Alya duduk di mejanya, mengetik dengan cepat, jari-jarinya menari di atas keyboard. Pagi ini begitu sibuk, penuh dengan tugas-tugas yang harus segera diselesaikan. Namun, meskipun kesibukannya, pikirannya tak bisa sepenuhnya lepas dari David Albert. Bosnya yang tampan dan misterius itu masih membekas dalam pikirannya, terutama setelah kejadian kopi tumpah kemarin yang mengubah suasana kantor menjadi lebih ringan. Alya tak bisa menahan senyum kecil saat mengingat David yang tertawa terbahak-bahak, meski seharusnya ia marah.
Namun, perasaan cemas segera muncul. Ada tugas penting yang harus ia selesaikan: mengirim email kepada klien tentang proyek "Rainbow Bridge," proyek ambisius yang tengah digarap oleh Albert Group. Alya mengetik dengan cepat, memastikan setiap detail tersampaikan dengan jelas. Proyek ini sangat penting, dan ia ingin memastikan semuanya berjalan lancar.
Saat ia hampir selesai, tiba-tiba ia merasakan ketegangan di tangannya.
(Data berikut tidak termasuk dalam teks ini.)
/-- The inverse of a `θ`-invariant matrix is `θ`-invariant. [cite: GlimmJaffe1987, §7.10 Def. 7.10.1] -/
theorem inv_apply_equiv_of_invariant [DecidableEq V] {A : Matrix V V ℝ} (θ : V ≃ V) (hθA : ∀ x y, A (θ x) (θ y) = A x y) (x y : V) :
    A⁻¹ (θ x) (θ y) = A⁻¹ x y := by
  have hsub : A.submatrix θ θ = A := by
    ext i j
    exact hθA i j
  have h := Matrix.inv_submatrix_equiv A θ θ
  rw [hsub] at h
  have h' := congr_fun (congr_fun h x) y
  rw [Matrix.submatrix_apply] at h'
  exact h'.symm

omit [Fintype V] in
/-- Over `ℝ` a positive-definite matrix is symmetric. [folklore] -/
private theorem transpose_eq_of_posDef {A : Matrix V V ℝ} (hA : A.PosDef) : Aᵀ = A := by
  have h : Aᴴ = A := hA.isHermitian
  rwa [Matrix.conjTranspose_eq_transpose_of_trivial] at h

/-- The form of a symmetric matrix is symmetric: `⟨p, Aq⟩ = ⟨q, Ap⟩`. [folklore] -/
private theorem dotProduct_mulVec_comm_of_transpose {A : Matrix V V ℝ} (hAt : Aᵀ = A) (p q : V → ℝ) :
    p ⬝ᵥ (A *ᵥ q) = q ⬝ᵥ (A *ᵥ p) := by
  rw [Matrix.dotProduct_mulVec, ← Matrix.mulVec_transpose, hAt, dotProduct_comm]

/-! ### The variational inequality `⟨a, A⁻¹a⟩ ≥ 2⟨a, v⟩ − ⟨v, Av⟩` -/

/-- **The variational inequality of a positive-definite form**: `2⟨a,v⟩ − ⟨v,Av⟩ ≤ ⟨a,A⁻¹a⟩` for all `v` (equality at `v = A⁻¹a`): expand
`0 ≤ ⟨v − A⁻¹a, A(v − A⁻¹a)⟩`. [cite: GlimmJaffe1987, §7.10 Thm. 7.10.1 (proof: `C_D ≤ C` as forms)] -/
theorem two_mul_dotProduct_sub_le_dotProduct_inv_mulVec [DecidableEq V] {A : Matrix V V ℝ} (hA : A.PosDef) (a v : V → ℝ) :
    2 * (a ⬝ᵥ v) - v ⬝ᵥ (A *ᵥ v) ≤ a ⬝ᵥ (A⁻¹ *ᵥ a) := by
  have hAt : Aᵀ = A := transpose_eq_of_posDef hA
  have hdet : IsUnit A.det := (Matrix.isUnit_iff_isUnit_det _).mp hA.isUnit
  set w : V → ℝ := A⁻¹ *ᵥ a with hw
  have hAw : A *ᵥ w = a := by
    rw [hw, Matrix.mulVec_mulVec, Matrix.mul_nonsing_inv _ hdet, Matrix.one_mulVec]
  have h0 : 0 ≤ (v - w) ⬝ᵥ (A *ᵥ (v - w)) := by
    have := hA.posSemidef.dotProduct_mulVec_nonneg (v - w)
    rwa [star_trivial] at this
  have h1 : (v - w) ⬝ᵥ (A *ᵥ (v - w)) = v ⬝ᵥ (A *ᵥ v) - 2 * (a ⬝ᵥ v) + a ⬝ᵥ w := by
    have hwv : w ⬝ᵥ (A *ᵥ v) = a ⬝ᵥ v := by
      rw [dotProduct_mulVec_comm_of_transpose hAt, hAw, dotProduct_comm]
    rw [Matrix.mulVec_sub, hAw, sub_dotProduct, dotProduct_sub, dotProduct_sub, hwv, dotProduct_comm v a,
      dotProduct_comm w a]
    ring
  rw [h1] at h0
  linarith

/-! ### The theorem: reflected covariance Gram ≥ 0 from a ferromagnetic cut coupling -/

/-- `Σ_{x,y} u_x K(x,θy) u′_y = ⟨u, K(u′∘θ)⟩` for an involution `θ`. [folklore] -/
private theorem sum_sum_mul_reflect_eq_dotProduct (K : Matrix V V ℝ) {θ : V ≃ V} (hθ : Function.Involutive θ) (u u' : V → ℝ) :
    ∑ x, ∑ y, u x * K x (θ y) * u' y = u ⬝ᵥ (K *ᵥ fun y => u' (θ y)) := by
  simp only [dotProduct, mulVec, Finset.mul_sum]
  refine Finset.sum_congr rfl fun x _ => ?_
  calc ∑ y, u x * K x (θ y) * u' y = ∑ y, u x * K x (θ (θ y)) * u' (θ y) :=
        (Equiv.sum_comp θ (fun y => u x * K x (θ y) * u' y)).symm
    _ = ∑ y, u x * (K x y * u' (θ y)) := Finset.sum_congr rfl fun y _ => by rw [hθ y]; ring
Dalam kecepatan itu, ia tanpa sengaja menekan tombol yang salah. Klik! Seketika, ia menyadari kesalahan fatal yang baru saja ia lakukan. Alih-alih mengirimkan email kepada klien, ia telah mengirimkan email yang berisi data-data rahasia tentang proyek "Rainbow Bridge" kepada alamat pribadi David Albert.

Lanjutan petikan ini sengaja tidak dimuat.